-- Exercise goal --
Give again, word for word, every line below from the one that has "All geometric content" through the one that has "have hneg : φ", both included, and no others.

Stored data:
• • •
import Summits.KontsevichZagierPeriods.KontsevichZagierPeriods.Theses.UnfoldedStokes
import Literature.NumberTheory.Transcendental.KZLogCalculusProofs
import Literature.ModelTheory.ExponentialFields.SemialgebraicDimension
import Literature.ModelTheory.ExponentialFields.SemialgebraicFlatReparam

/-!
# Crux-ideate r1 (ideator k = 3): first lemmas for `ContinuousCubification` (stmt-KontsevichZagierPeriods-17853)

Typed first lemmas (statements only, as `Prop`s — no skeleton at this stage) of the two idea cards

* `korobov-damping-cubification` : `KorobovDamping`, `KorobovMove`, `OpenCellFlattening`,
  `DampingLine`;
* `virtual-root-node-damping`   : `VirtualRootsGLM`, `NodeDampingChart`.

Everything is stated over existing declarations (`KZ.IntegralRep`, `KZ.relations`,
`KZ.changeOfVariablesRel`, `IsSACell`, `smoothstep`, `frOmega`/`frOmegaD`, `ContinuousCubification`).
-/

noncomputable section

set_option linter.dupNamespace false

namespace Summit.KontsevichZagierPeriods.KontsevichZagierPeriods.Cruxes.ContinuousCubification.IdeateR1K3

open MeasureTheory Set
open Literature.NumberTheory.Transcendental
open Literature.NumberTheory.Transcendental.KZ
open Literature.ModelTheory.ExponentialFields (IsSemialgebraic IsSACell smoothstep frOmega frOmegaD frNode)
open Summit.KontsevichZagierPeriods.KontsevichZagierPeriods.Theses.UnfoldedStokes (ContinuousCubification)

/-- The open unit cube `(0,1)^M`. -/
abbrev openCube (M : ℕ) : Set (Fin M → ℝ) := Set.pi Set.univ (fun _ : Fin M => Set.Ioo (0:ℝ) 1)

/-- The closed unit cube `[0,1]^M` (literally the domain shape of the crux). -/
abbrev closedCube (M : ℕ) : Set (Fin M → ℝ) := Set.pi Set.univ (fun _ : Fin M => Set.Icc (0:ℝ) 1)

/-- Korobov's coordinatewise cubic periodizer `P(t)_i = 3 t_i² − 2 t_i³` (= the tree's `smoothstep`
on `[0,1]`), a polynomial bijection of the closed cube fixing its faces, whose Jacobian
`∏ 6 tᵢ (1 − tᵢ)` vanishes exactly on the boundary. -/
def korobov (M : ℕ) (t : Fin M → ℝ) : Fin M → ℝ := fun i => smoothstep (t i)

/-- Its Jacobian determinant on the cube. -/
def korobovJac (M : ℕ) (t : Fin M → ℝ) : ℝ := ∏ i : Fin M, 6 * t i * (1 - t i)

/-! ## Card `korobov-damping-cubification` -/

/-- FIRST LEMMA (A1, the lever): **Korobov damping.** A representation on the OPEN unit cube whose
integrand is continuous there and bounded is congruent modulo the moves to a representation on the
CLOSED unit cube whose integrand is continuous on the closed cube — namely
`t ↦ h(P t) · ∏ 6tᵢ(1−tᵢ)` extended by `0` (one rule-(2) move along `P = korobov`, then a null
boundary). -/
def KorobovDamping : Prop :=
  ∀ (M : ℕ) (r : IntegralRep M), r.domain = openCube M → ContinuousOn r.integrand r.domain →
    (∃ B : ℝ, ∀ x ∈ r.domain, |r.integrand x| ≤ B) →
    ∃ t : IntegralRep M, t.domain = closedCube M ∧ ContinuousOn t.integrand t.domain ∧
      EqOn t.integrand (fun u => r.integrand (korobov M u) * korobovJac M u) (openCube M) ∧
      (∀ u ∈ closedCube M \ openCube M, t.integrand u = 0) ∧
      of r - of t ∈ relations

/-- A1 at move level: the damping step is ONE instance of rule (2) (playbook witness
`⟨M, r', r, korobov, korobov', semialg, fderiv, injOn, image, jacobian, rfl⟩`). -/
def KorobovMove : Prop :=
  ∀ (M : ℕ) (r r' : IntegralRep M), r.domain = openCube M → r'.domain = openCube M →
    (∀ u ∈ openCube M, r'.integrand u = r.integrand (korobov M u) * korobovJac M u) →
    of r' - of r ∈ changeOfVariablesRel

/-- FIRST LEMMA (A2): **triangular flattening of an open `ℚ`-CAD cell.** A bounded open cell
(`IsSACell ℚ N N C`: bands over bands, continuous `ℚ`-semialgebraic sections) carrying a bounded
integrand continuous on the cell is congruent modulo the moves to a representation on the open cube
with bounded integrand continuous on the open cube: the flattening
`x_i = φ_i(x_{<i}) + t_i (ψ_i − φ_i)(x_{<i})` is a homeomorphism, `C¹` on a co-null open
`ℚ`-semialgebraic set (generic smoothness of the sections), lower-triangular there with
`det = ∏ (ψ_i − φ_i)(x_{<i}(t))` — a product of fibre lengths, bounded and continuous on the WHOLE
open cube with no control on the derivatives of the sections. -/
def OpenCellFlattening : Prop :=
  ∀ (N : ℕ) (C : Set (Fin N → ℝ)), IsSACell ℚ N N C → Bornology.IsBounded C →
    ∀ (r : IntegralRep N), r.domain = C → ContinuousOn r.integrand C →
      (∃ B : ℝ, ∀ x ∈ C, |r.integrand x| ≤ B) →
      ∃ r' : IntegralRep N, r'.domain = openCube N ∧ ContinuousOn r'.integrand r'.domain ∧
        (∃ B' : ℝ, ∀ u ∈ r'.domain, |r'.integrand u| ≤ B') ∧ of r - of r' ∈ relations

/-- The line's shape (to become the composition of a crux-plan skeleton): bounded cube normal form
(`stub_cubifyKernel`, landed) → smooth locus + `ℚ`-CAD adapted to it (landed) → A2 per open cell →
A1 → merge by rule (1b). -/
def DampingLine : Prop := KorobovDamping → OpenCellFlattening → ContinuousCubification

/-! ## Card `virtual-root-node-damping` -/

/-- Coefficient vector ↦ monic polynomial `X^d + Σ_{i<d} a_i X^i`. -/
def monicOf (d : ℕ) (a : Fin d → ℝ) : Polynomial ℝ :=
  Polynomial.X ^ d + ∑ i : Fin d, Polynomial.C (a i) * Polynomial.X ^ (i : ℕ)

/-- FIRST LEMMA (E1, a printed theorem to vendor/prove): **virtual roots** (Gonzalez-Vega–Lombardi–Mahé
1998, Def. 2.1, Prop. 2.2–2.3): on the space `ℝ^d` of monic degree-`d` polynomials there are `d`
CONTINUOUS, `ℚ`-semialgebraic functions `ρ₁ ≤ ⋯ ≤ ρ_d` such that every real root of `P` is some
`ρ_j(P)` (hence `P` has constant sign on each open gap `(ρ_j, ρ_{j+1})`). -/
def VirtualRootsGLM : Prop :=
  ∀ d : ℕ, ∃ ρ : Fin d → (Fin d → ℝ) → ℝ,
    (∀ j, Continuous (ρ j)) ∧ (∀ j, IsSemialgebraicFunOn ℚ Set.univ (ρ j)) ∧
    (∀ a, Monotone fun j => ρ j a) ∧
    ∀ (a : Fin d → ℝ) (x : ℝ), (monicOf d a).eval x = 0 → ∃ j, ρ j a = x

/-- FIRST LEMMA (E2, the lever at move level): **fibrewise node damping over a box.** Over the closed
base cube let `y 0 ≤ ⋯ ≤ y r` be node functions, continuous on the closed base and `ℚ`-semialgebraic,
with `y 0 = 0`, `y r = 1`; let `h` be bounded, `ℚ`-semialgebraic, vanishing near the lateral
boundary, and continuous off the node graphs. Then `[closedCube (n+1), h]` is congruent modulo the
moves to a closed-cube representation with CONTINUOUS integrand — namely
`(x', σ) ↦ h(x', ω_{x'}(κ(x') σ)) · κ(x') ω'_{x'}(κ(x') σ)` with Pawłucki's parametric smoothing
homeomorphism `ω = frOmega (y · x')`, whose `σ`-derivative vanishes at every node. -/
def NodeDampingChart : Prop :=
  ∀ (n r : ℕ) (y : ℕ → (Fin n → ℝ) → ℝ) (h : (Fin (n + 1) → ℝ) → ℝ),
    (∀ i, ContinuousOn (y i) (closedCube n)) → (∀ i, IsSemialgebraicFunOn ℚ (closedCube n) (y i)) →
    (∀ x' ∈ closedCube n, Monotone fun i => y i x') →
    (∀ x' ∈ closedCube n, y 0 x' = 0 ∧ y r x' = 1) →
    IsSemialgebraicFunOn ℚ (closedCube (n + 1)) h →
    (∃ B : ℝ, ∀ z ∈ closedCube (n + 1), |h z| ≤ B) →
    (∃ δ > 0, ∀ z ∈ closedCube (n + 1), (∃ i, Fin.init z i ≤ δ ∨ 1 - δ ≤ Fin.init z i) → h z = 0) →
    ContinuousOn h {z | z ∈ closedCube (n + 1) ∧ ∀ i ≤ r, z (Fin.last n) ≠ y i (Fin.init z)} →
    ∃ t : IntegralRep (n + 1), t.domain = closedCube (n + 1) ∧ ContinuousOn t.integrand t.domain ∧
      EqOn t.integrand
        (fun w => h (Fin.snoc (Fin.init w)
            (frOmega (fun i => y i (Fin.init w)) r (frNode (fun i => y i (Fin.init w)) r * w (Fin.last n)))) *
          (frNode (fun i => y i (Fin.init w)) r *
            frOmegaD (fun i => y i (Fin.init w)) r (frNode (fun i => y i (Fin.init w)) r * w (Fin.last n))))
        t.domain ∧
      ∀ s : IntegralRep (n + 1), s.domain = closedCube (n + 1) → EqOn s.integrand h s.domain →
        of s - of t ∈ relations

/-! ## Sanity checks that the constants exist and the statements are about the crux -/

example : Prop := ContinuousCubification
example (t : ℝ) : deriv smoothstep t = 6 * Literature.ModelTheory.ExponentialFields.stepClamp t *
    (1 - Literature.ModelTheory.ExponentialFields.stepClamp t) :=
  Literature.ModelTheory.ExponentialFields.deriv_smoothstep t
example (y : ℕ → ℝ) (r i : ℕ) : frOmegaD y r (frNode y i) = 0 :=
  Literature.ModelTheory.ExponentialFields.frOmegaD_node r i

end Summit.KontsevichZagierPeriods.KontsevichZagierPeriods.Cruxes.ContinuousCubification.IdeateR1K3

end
• • •
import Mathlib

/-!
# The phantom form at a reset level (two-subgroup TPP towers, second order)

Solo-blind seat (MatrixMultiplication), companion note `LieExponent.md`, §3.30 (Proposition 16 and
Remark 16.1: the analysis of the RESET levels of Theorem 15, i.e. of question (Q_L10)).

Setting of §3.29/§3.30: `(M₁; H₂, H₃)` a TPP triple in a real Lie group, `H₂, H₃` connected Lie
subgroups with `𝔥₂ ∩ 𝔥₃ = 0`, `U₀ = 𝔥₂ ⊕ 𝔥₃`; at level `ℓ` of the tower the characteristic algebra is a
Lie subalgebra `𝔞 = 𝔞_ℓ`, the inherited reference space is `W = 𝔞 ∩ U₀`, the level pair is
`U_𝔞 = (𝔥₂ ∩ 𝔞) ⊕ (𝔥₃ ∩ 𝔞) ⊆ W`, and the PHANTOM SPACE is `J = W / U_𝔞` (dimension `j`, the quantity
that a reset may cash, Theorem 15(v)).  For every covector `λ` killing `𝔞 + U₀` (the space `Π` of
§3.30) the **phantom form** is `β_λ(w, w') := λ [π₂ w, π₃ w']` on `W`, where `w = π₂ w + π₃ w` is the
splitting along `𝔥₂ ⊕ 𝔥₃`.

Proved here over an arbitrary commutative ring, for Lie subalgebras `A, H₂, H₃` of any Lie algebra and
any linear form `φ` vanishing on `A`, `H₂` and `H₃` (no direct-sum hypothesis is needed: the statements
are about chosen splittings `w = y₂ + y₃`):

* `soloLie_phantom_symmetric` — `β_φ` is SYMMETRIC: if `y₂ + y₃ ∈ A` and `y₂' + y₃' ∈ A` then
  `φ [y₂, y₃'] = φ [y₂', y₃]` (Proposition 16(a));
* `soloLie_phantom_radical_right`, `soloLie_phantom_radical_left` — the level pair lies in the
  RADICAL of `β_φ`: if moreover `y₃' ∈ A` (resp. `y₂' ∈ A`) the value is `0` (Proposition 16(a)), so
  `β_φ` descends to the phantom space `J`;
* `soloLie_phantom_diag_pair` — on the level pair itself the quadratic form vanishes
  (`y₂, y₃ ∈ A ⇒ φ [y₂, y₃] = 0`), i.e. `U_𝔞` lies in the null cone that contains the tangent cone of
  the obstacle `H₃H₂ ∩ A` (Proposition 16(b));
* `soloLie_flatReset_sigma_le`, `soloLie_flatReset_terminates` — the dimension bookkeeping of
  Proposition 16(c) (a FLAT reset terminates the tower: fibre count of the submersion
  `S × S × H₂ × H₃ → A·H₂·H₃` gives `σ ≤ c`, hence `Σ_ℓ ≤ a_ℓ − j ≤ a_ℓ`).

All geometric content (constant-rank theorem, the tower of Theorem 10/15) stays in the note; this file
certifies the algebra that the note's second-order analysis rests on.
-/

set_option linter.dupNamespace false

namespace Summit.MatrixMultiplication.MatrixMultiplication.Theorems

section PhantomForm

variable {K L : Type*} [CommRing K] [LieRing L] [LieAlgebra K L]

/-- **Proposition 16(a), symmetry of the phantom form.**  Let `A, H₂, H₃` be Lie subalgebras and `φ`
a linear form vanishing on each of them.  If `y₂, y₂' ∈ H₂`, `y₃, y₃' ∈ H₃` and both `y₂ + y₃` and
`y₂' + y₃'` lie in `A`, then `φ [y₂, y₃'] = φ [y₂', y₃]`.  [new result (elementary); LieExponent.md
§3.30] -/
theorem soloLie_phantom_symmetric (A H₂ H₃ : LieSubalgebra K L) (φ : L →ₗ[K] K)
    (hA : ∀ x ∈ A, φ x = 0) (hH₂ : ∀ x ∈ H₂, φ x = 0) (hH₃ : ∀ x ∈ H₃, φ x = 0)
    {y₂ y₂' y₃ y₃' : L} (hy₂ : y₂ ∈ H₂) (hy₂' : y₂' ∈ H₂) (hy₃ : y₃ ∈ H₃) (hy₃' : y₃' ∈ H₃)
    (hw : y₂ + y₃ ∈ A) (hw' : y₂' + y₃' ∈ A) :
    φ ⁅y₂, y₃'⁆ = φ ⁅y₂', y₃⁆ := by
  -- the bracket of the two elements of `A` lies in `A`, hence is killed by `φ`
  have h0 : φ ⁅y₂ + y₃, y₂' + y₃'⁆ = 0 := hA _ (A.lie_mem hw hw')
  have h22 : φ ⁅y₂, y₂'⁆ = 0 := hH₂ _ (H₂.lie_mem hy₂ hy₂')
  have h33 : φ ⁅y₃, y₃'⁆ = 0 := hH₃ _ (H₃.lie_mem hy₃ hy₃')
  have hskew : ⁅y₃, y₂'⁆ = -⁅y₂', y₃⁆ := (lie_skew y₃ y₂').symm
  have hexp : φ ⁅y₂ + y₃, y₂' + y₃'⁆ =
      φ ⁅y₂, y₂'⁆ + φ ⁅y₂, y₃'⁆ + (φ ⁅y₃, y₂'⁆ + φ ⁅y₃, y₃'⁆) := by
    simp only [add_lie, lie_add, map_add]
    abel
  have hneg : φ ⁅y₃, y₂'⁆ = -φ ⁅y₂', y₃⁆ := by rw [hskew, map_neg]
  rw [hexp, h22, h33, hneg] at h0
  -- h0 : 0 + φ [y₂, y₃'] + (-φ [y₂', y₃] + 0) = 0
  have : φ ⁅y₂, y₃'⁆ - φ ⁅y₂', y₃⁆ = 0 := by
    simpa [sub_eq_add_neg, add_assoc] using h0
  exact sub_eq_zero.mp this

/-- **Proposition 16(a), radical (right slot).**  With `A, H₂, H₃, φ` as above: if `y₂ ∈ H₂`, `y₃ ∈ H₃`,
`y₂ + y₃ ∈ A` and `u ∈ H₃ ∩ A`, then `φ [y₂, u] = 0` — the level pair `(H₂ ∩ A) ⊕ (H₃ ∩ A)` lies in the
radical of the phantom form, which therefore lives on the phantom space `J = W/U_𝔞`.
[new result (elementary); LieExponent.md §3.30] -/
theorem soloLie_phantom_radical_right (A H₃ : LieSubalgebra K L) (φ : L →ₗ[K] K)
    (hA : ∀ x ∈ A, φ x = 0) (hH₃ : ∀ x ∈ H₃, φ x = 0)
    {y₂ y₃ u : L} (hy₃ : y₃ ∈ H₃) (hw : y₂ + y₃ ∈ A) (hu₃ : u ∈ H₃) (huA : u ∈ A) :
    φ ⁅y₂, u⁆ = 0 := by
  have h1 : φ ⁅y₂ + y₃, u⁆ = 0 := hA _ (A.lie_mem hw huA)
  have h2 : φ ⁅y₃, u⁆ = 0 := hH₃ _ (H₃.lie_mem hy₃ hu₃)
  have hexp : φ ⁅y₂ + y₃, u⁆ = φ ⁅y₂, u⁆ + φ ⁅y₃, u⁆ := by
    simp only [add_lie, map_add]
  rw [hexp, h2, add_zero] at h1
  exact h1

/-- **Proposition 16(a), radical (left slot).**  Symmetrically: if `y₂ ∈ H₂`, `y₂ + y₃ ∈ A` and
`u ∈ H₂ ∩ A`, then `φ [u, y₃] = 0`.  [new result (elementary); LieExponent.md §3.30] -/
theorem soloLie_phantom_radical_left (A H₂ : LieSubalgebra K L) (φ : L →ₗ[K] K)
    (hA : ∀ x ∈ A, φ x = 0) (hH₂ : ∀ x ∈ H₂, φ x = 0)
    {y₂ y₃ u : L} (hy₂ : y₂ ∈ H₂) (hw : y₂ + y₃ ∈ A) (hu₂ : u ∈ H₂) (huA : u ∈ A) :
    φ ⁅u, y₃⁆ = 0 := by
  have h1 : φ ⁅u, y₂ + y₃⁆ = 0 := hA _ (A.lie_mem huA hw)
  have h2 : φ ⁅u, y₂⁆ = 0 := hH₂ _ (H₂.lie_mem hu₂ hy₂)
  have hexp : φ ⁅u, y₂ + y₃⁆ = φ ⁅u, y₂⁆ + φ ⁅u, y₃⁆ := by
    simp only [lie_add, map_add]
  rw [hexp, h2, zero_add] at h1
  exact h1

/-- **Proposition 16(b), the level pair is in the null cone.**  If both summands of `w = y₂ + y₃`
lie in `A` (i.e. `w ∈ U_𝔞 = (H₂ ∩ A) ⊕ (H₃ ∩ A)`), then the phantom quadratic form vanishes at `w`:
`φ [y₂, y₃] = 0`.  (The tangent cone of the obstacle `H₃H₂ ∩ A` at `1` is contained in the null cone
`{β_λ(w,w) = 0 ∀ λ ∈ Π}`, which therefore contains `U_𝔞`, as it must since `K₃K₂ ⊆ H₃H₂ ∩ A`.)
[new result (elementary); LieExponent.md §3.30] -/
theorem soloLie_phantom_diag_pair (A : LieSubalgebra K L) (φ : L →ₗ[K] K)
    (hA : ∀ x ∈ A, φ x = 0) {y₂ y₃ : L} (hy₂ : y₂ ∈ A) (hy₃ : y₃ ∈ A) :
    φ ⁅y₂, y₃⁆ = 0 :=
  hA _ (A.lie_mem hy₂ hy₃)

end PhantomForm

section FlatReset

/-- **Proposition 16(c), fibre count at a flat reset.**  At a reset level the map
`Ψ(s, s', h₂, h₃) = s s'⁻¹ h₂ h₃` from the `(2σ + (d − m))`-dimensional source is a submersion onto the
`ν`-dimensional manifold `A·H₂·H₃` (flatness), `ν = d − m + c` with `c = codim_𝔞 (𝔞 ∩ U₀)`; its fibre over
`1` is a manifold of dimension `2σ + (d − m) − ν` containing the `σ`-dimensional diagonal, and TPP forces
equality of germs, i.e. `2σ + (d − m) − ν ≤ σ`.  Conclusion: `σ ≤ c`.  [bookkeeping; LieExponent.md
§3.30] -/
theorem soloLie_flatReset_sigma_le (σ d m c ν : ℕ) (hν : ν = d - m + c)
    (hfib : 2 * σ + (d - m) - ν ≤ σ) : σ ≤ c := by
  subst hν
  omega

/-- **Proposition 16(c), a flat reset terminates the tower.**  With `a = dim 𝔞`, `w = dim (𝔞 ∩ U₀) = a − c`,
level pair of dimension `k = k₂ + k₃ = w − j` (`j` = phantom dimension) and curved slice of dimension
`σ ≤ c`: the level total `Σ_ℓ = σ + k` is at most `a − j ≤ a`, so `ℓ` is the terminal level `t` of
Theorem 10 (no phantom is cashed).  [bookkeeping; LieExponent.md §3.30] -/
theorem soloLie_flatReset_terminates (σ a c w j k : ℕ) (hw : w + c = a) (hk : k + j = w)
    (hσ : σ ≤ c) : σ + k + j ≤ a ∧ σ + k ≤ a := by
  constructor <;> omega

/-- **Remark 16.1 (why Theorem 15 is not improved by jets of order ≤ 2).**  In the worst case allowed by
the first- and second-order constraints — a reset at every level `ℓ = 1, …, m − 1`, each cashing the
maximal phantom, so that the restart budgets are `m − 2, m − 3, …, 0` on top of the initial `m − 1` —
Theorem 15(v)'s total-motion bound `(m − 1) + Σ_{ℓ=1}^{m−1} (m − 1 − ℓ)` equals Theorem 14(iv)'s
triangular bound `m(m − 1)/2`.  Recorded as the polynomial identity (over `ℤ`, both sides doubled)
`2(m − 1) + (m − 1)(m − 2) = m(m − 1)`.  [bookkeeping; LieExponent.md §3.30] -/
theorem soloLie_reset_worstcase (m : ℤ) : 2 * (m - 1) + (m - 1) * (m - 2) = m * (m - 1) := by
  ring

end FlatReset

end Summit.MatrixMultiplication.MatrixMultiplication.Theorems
• • •
-- Result below --
All geometric content (constant-rank theorem, the tower of Theorem 10/15) stays in the note; this file
certifies the algebra that the note's second-order analysis rests on.
-/

set_option linter.dupNamespace false

namespace Summit.MatrixMultiplication.MatrixMultiplication.Theorems

section PhantomForm

variable {K L : Type*} [CommRing K] [LieRing L] [LieAlgebra K L]

/-- **Proposition 16(a), symmetry of the phantom form.**  Let `A, H₂, H₃` be Lie subalgebras and `φ`
a linear form vanishing on each of them.  If `y₂, y₂' ∈ H₂`, `y₃, y₃' ∈ H₃` and both `y₂ + y₃` and
`y₂' + y₃'` lie in `A`, then `φ [y₂, y₃'] = φ [y₂', y₃]`.  [new result (elementary); LieExponent.md
§3.30] -/
theorem soloLie_phantom_symmetric (A H₂ H₃ : LieSubalgebra K L) (φ : L →ₗ[K] K)
    (hA : ∀ x ∈ A, φ x = 0) (hH₂ : ∀ x ∈ H₂, φ x = 0) (hH₃ : ∀ x ∈ H₃, φ x = 0)
    {y₂ y₂' y₃ y₃' : L} (hy₂ : y₂ ∈ H₂) (hy₂' : y₂' ∈ H₂) (hy₃ : y₃ ∈ H₃) (hy₃' : y₃' ∈ H₃)
    (hw : y₂ + y₃ ∈ A) (hw' : y₂' + y₃' ∈ A) :
    φ ⁅y₂, y₃'⁆ = φ ⁅y₂', y₃⁆ := by
  -- the bracket of the two elements of `A` lies in `A`, hence is killed by `φ`
  have h0 : φ ⁅y₂ + y₃, y₂' + y₃'⁆ = 0 := hA _ (A.lie_mem hw hw')
  have h22 : φ ⁅y₂, y₂'⁆ = 0 := hH₂ _ (H₂.lie_mem hy₂ hy₂')
  have h33 : φ ⁅y₃, y₃'⁆ = 0 := hH₃ _ (H₃.lie_mem hy₃ hy₃')
  have hskew : ⁅y₃, y₂'⁆ = -⁅y₂', y₃⁆ := (lie_skew y₃ y₂').symm
  have hexp : φ ⁅y₂ + y₃, y₂' + y₃'⁆ =
      φ ⁅y₂, y₂'⁆ + φ ⁅y₂, y₃'⁆ + (φ ⁅y₃, y₂'⁆ + φ ⁅y₃, y₃'⁆) := by
    simp only [add_lie, lie_add, map_add]
    abel
  have hneg : φ ⁅y₃, y₂'⁆ = -φ ⁅y₂', y₃⁆ := by rw [hskew, map_neg]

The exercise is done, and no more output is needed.